What enticed you to move from Co Cork to Australia?
It was a bit of an accident, a bit of an opportunity and a lot of the love of a cute Australian!
I came over to Sydney on a whim and a backpacker visa in 2006 and just instantly fell for the place; the lifestyle, the people, the weather, the opportunities to see so many amazing new places. I lived and worked in Sydney, Brisbane, Perth, Melbourne and a place called Wagga Wagga (not as much fun as the first four). I had a wonderful time exploring, and managed to swing a second visa (through working on an organic farm, as a fruit-picker and with a traveling funfair).
In my second year back-packing I kept bumping into this cute Australian bloke called Peter and we ended up dating. Being Irish, he had to explain to me what dating involved, as my normal method of meeting nice men was to go to the pub with them - and another 20 or so friends. We got on very well, and I was in no rush to head home to Ireland – Australia was fascinating and the Celtic Tiger was starting to choke on hairballs so there would have been no job for me. I ended up settling in Sydney with plans to stay for a few years, and got a great job, and then Peter and I got a place together – and now it’s five years on and we’re married and both pretty settled in Sydney.
I’m not sure we’ll stay here forever – Peter likes the idea of living overseas at some stage, and I’d like to head back to Europe for a while at some point – but with jobs plentiful in Australia and making a living in Ireland so tough right now, it’s not a tempting prospect to move back right now. I also think I'd really miss Sydney's weather - there are many things I love about Ireland but the climate was never one of them.
What do you think now living abroad? Do you miss home or have you built an Irish community in Australia?
A lot of my friends here are Irish – the four of us who came back-packing out here in 2006 all ended up back over here oddly enough, and all in different ways! I have met a whole bunch of fun Australians and some Irish people I didn’t know in Ireland, so if I really want a big session surrounded by Irish voices and beer I don’t have far to go.
I do miss Ireland sometimes - I am sure everyone Irish and abroad does - but I'm very happy I moved to Australia and so are most of the Irish I know here, which you never hear back home - everyone makes out we sit around in the evenings, watching Glenroe on YouTube and sobbing into our inferior foreign tea, which is just bollocks. When you read those emigrant stories the Irish newspapers publish they’re a bit miserable, they’re all "my family and friends are far away and the tea is funny-tastin' and I have no Taytos”. And it can be like that some days – especially when a friend is celebrating a wedding or new baby, or when Ireland is doing well in the rugby – but most of the time I am very happy to be where I am.
You can be proud to be Irish, and love the country and the people and the many wonderful things about it, while still enjoying what another country has to offer.

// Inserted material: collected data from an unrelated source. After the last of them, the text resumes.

import Mathlib
import Summits.Ventures.HodgeRepro2.T5HeckeCharacterRepresentation
import Summits.Ventures.HodgeRepro2.T5InertHeckeCharacter
import Summits.Ventures.HodgeRepro2.T5InertIwasawa
import Summits.Ventures.HodgeRepro2.T5InertSatakeTransform

/-!
# THE UNRAMIFIED SPECTRUM OF `U(J₃(u))` AT AN INERT PLACE IS `k`: EVERY `T₁`-EIGENVALUE OCCURS, ONCE

Tier-5 support N3 / §G-N4.2 (seat p3, gen 84). On the inert local package `(R, E, star, u, ϖ)` of the record,
`H(U(J₃(u)), K) = k[T₁]` (file `T5InertTopCoefficient`), its characters are the values at `T₁`
(`T5InertHeckeCharacter.bijective_apply_one`), and two irreducible `K`-finite representations with non-zero
finite-dimensional `K`-invariants are isomorphic iff their `T₁`-eigenvalues agree
(`nonempty_equiv_iff_heckeCharacter_apply_one_eq`). File `T5HeckeCharacterRepresentation` makes every character
the Hecke character of such a representation. This file assembles THE CLASSIFICATION OF THE UNRAMIFIED
(`K`-spherical) IRREDUCIBLE REPRESENTATIONS BY THEIR `T₁`-EIGENVALUE, and reads it in Satake's parameter:

* **`exists_algHom_apply_one_eq`** — for every `λ : k` there is a character `χ_λ` of `H` with `χ_λ(T₁) = λ`;
* **`exists_irreducible_heckeCharacter_apply_one_eq`** — for every `λ : k` there is an irreducible `K`-finite
  representation `π` with non-zero finite-dimensional `π^K` and `T₁`-eigenvalue `λ` (the representation
  `π_{χ_λ}` of `T5HeckeCharacterRepresentation`) — THE SPHERICAL SPECTRUM IS ONTO `k`;
* **`nonempty_equiv_quotRep_char_iff`** — and every irreducible `K`-finite `ρ` with non-zero finite-dimensional
  `ρ^K` is isomorphic to `π_{χ_λ}` iff its `T₁`-eigenvalue is `λ` — ONCE;
* **`exists_param_eq`** — over an algebraically closed `k` with `q ≠ 0`, every `λ` is `q²(α + α⁻¹) + (q − 1)`
  for some `α ≠ 0` (a quadratic); **`exists_param_heckeSMul_cellU_one_eq`** — hence for every `λ` there is
  `α ≠ 0` such that the spherical vector of the unramified principal series `I(α q⁻²)` has `T₁`-eigenvalue
  `λ` (file `T5InertIwasawa`'s Macdonald–Satake identification).

So the irreducible `K`-spherical representations of `U(J₃(u))` are classified by `λ ∈ k`, equivalently by the
Satake parameter `α` modulo `α ↔ α⁻¹`, and each `λ` is realised on the spherical vector of `I(χ_α)` — the
«principal-series identification» of the lane's still-print list, in the tree's vocabulary (what is NOT proved
here: that `π_{χ_λ}` itself embeds in `I(χ_α)`; the record only needs the eigenvalue and the uniqueness).

Nothing here is a statement about (P), theta lifts or L-values. §8(d): uses an L-value-free non-vanishing
device: NO.
-/

open Summit.Ventures.HodgeRepro2.T5HeckeBasisCells Summit.Ventures.HodgeRepro2.T5HeckePermutationModule
  Summit.Ventures.HodgeRepro2.T5HeckeInducedIrreducible Summit.Ventures.HodgeRepro2.T5HeckeCommutativeMultiplicityOne
  Summit.Ventures.HodgeRepro2.T5LevelIdempotent Summit.Ventures.HodgeRepro2.LevelPositivity
  Summit.Ventures.HodgeRepro2.T5HeckeCharacterRepresentation Summit.Ventures.HodgeRepro2.T5InertHeckeCharacter
  Summit.Ventures.HodgeRepro2.T5UnitaryGroupForm Summit.Ventures.HodgeRepro2.T5HermitianThreeElements
  Summit.Ventures.HodgeRepro2.T5UnitaryHeckeAdjoint Summit.Ventures.HodgeRepro2.T5InertUnipotentResidue
  Summit.Ventures.HodgeRepro2.T5InertSatakeTransform Summit.Ventures.HodgeRepro2.T5InertPrincipalSeries
  Summit.Ventures.HodgeRepro2.T5InertIwasawa Summit.Ventures.HodgeRepro2.T5HeckeDoubleCoset

namespace Summit.Ventures.HodgeRepro2.T5InertSphericalClassification

section Quadratic

variable {k : Type*} [Field k] [IsAlgClosed k]

/-- **Every `λ` is `q²(α + α⁻¹) + (q − 1)` for some `α ≠ 0`** over an algebraically closed field, `q ≠ 0`
(a root of `q² X² − (λ − q + 1) X + q²`, non-zero since the constant term is `q²`). -/
theorem exists_param_eq (q : k) (hq : q ≠ 0) (lam : k) :
    ∃ α : k, α ≠ 0 ∧ lam = q ^ 2 * (α + α⁻¹) + (q - 1) := by
  open Polynomial in
  obtain ⟨α, hα⟩ := IsAlgClosed.exists_root (C (q ^ 2) * X ^ 2 + C (-(lam - q + 1)) * X + C (q ^ 2))
    (by rw [degree_quadratic (pow_ne_zero 2 hq)]; decide)
  have hev : q ^ 2 * α ^ 2 + -(lam - q + 1) * α + q ^ 2 = 0 := by
    simpa [eval_add, eval_mul, eval_pow, eval_C, eval_X] using hα
  have hα0 : α ≠ 0 := by
    rintro rfl
    simp at hev
    exact hq hev
  refine ⟨α, hα0, ?_⟩
  apply mul_left_cancel₀ hα0
  have hαα : α * α⁻¹ = 1 := mul_inv_cancel₀ hα0
  linear_combination (-1 : k) * hev + (-(q ^ 2)) * hαα

end Quadratic

section Inert

universe uR uE uk

variable {R : Type uR} {E : Type uE} [CommRing R] [Field E] [StarRing E] [Algebra R E] [IsFractionRing R E]
  [IsDomain R] [IsDiscreteValuationRing R] [Finite (IsLocalRing.ResidueField R)]
  (hstar : ∀ x : E, IsLocalization.IsInteger R x → IsLocalization.IsInteger R (star x))
  (u : E) (hsu : star u = u) (hu0 : u ≠ 0) (hu : IsLocalization.IsInteger R u)
  (hu' : IsLocalization.IsInteger R u⁻¹) {ϖ : R} (hϖ : Irreducible ϖ)
  (hs : star (algebraMap R E ϖ) = algebraMap R E ϖ) (k : Type uk) [Field k] [CharZero k]

omit [IsFractionRing R E] in
/-- `q = #{t : t + t̄ = 0}` is non-zero in `k` (characteristic `0`, `card_traceZero_pos`). -/
theorem natCast_card_traceZero_ne_zero : ((Nat.card (traceZero R E) : ℕ) : k) ≠ 0 :=
  Nat.cast_ne_zero.mpr (card_traceZero_pos (R := R) (E := E)).ne'

omit [CharZero k] in
include hstar hsu hu0 hu hu' hϖ hs in
/-- **Every `λ : k` is the value at `T₁` of a character of `H(U(J₃(u)), K)`** (the surjectivity in
`T5InertHeckeCharacter.bijective_apply_one`). -/
theorem exists_algHom_apply_one_eq (lam : k) :
    ∃ χ : heckeAlgebra k (hyperspecialSubgroup R (J3 u)) →ₐ[k] k,
      χ (heckeBasisCells hstar u hsu hu0 hu hu' hϖ hs k 1) = lam :=
  (bijective_apply_one hstar u hsu hu0 hu hu' hϖ hs k (C := k)).surjective lam

variable [IsAlgClosed k]

include hstar hsu hu0 hu hu' hϖ hs in
/-- **THE SPHERICAL SPECTRUM IS ONTO `k`**: for every `λ : k` there is an irreducible `K`-finite representation
`π` of `U(J₃(u))` with non-zero finite-dimensional `K`-invariants and `T₁`-eigenvalue `λ` (`π = π_{χ_λ}` of
`T5HeckeCharacterRepresentation`, `χ_λ(T₁) = λ`). -/
theorem exists_irreducible_heckeCharacter_apply_one_eq (lam : k) :
    ∃ (V : Type (max uE uk)) (_ : AddCommGroup V) (_ : Module k V)
      (π : Representation k (formUnitaryGroup (J3 u)) V) (_ : π.IsIrreducible)
      (hK : KFinite π (hyperspecialSubgroup R (J3 u)))
      (_ : FiniteDimensional k (invariants π (hyperspecialSubgroup R (J3 u))))
      (hne : invariants π (hyperspecialSubgroup R (J3 u)) ≠ ⊥),
      heckeCharacter π hK (fun _ => inferInstance) hne (mul_comm' hstar u hsu hu0 hu hu' hϖ hs k)
        (heckeBasisCells hstar u hsu hu0 hu hu' hϖ hs k 1) = lam := by
  obtain ⟨χ, hχ⟩ := exists_algHom_apply_one_eq hstar u hsu hu0 hu hu' hϖ hs k lam
  letI := charModule k (hyperspecialSubgroup R (J3 u)) χ
  letI := charScalarTower k (hyperspecialSubgroup R (J3 u)) χ
  haveI := isIrreducible_quotRep_char k (hyperspecialSubgroup R (J3 u)) (fun _ => inferInstance) χ
  haveI := finiteDimensional_invariants_quotRep_char k (hyperspecialSubgroup R (J3 u)) (fun _ => inferInstance) χ
  refine ⟨_, _, _, quotRep k (hyperspecialSubgroup R (J3 u)) k (fun _ => inferInstance), inferInstance,
    kFinite_quotRep_char k (hyperspecialSubgroup R (J3 u)) (fun _ => inferInstance) χ, inferInstance,
    invariants_quotRep_char_ne_bot k (hyperspecialSubgroup R (J3 u)) (fun _ => inferInstance) χ, ?_⟩
  rw [heckeCharacter_quotRep_char k (hyperspecialSubgroup R (J3 u)) (fun _ => inferInstance) χ
    (mul_comm' hstar u hsu hu0 hu hu' hϖ hs k), hχ]

include hstar hsu hu0 hu hu' hϖ hs in
/-- **ONCE**: an irreducible `K`-finite `ρ` with non-zero finite-dimensional `K`-invariants is isomorphic to
`π_{χ}` (`χ(T₁) = λ`) iff its `T₁`-eigenvalue is `λ` (`nonempty_equiv_iff_heckeCharacter_apply_one_eq` and
`heckeCharacter_quotRep_char`). -/
theorem nonempty_equiv_quotRep_char_iff (lam : k)
    (χ : heckeAlgebra k (hyperspecialSubgroup R (J3 u)) →ₐ[k] k)
    (hχ : χ (heckeBasisCells hstar u hsu hu0 hu hu' hϖ hs k 1) = lam)
    {V : Type*} [AddCommGroup V] [Module k V] (ρ : Representation k (formUnitaryGroup (J3 u)) V)
    [ρ.IsIrreducible] (hK : KFinite ρ (hyperspecialSubgroup R (J3 u)))
    [FiniteDimensional k (invariants ρ (hyperspecialSubgroup R (J3 u)))]
    (hne : invariants ρ (hyperspecialSubgroup R (J3 u)) ≠ ⊥) :
    letI := charModule k (hyperspecialSubgroup R (J3 u)) χ
    letI := charScalarTower k (hyperspecialSubgroup R (J3 u)) χ
    haveI := isIrreducible_quotRep_char k (hyperspecialSubgroup R (J3 u)) (fun _ => inferInstance) χ
    haveI := finiteDimensional_invariants_quotRep_char k (hyperspecialSubgroup R (J3 u))
      (fun _ => inferInstance) χ
    Nonempty (ρ.Equiv (quotRep k (hyperspecialSubgroup R (J3 u)) k (fun _ => inferInstance))) ↔
      heckeCharacter ρ hK (fun _ => inferInstance) hne (mul_comm' hstar u hsu hu0 hu hu' hϖ hs k)
        (heckeBasisCells hstar u hsu hu0 hu hu' hϖ hs k 1) = lam := by
  letI := charModule k (hyperspecialSubgroup R (J3 u)) χ
  letI := charScalarTower k (hyperspecialSubgroup R (J3 u)) χ
  haveI := isIrreducible_quotRep_char k (hyperspecialSubgroup R (J3 u)) (fun _ => inferInstance) χ
  haveI := finiteDimensional_invariants_quotRep_char k (hyperspecialSubgroup R (J3 u))
    (fun _ => inferInstance) χ
  rw [nonempty_equiv_iff_heckeCharacter_apply_one_eq hstar u hsu hu0 hu hu' hϖ hs k ρ
    (quotRep k (hyperspecialSubgroup R (J3 u)) k (fun _ => inferInstance)) hK
    (kFinite_quotRep_char k (hyperspecialSubgroup R (J3 u)) (fun _ => inferInstance) χ) hne
    (invariants_quotRep_char_ne_bot k (hyperspecialSubgroup R (J3 u)) (fun _ => inferInstance) χ),
    heckeCharacter_quotRep_char k (hyperspecialSubgroup R (J3 u)) (fun _ => inferInstance) χ
      (mul_comm' hstar u hsu hu0 hu hu' hϖ hs k), hχ]

include hstar hsu hu0 hu hu' hϖ hs in
/-- **EVERY `T₁`-EIGENVALUE IS REALISED ON A SPHERICAL VECTOR OF AN UNRAMIFIED PRINCIPAL SERIES**: for every
`λ : k` there is `α ≠ 0` with `λ = q²(α + α⁻¹) + (q − 1)` such that every spherical vector `f₀` of `I(α q⁻²)`
(`f₀ ∈ I(α q⁻²)^K`, `f₀(1) = 1`) satisfies `T₁ f₀ = λ f₀` (file `T5InertIwasawa`'s
`heckeSMul_cellU_one_eq_smul_param'`). -/
theorem exists_param_heckeSMul_cellU_one_eq
    [Finite (MulAction.orbit (hyperspecialSubgroup R (J3 u))
      ((cellU hϖ hs u 1 : formUnitaryGroup (J3 u)) :
        formUnitaryGroup (J3 u) ⧸ hyperspecialSubgroup R (J3 u)))]
    (he : ∃ e : R, algebraMap R E e + star (algebraMap R E e) = 1)
    (hnt : ∃ t, T5InertResidueInvolution.residueStar hstar hϖ hs t ≠ t) (lam : k) :
    ∃ α : k, α ≠ 0 ∧
      lam = (Nat.card (traceZero R E) : k) ^ 2 * (α + α⁻¹) + ((Nat.card (traceZero R E) : k) - 1) ∧
      ∀ {f₀ : formUnitaryGroup (J3 u) → k},
        IsInduced u hϖ hs k (α * ((Nat.card (traceZero R E) : k) ^ 2)⁻¹) f₀ →
        ∀ (hf₀K : f₀ ∈ invariants (rightRegular k) (hyperspecialSubgroup R (J3 u))), f₀ 1 = 1 →
          heckeSMul (rightRegular k)
              (doubleCosetOp k (hyperspecialSubgroup R (J3 u)) (cellU hϖ hs u 1)) ⟨f₀, hf₀K⟩ =
            lam • ⟨f₀, hf₀K⟩ := by
  obtain ⟨α, hα0, hlam⟩ := exists_param_eq ((Nat.card (traceZero R E) : ℕ) : k)
    (natCast_card_traceZero_ne_zero (R := R) (E := E) k) lam
  refine ⟨α, hα0, hlam, fun {f₀} hf hf₀K h1 => ?_⟩
  rw [heckeSMul_cellU_one_eq_smul_param' hstar u hsu hu0 hu hu' hϖ hs k he hnt hα0 hf hf₀K h1, hlam]

end Inert

end Summit.Ventures.HodgeRepro2.T5InertSphericalClassification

Blogging helps for staying in touch, so does Facebook and Skype. I'm very hard-of-hearing so written communication is what I tend to gravitate towards. I try to make to it over to Ireland at least once every two years, and I am very lucky in that some of my friends and family come out to me. And yes, they bring Irish food, usually Cadbury's – they have it here too but they put wax in it to stop it melting at the higher temperatures and it’s just not the same!
Did you always want to write and do you think that the web contributed in kickstarting your love for blogging?
I’ve always loved writing and reading – English was my favourite subject at school, and long before email I would scribble these massive letters to my Irish college-mate, many of whom I’m still in touch with. The web just gave me access both to reading and writing for a much bigger group of people from far more places and I love that about it.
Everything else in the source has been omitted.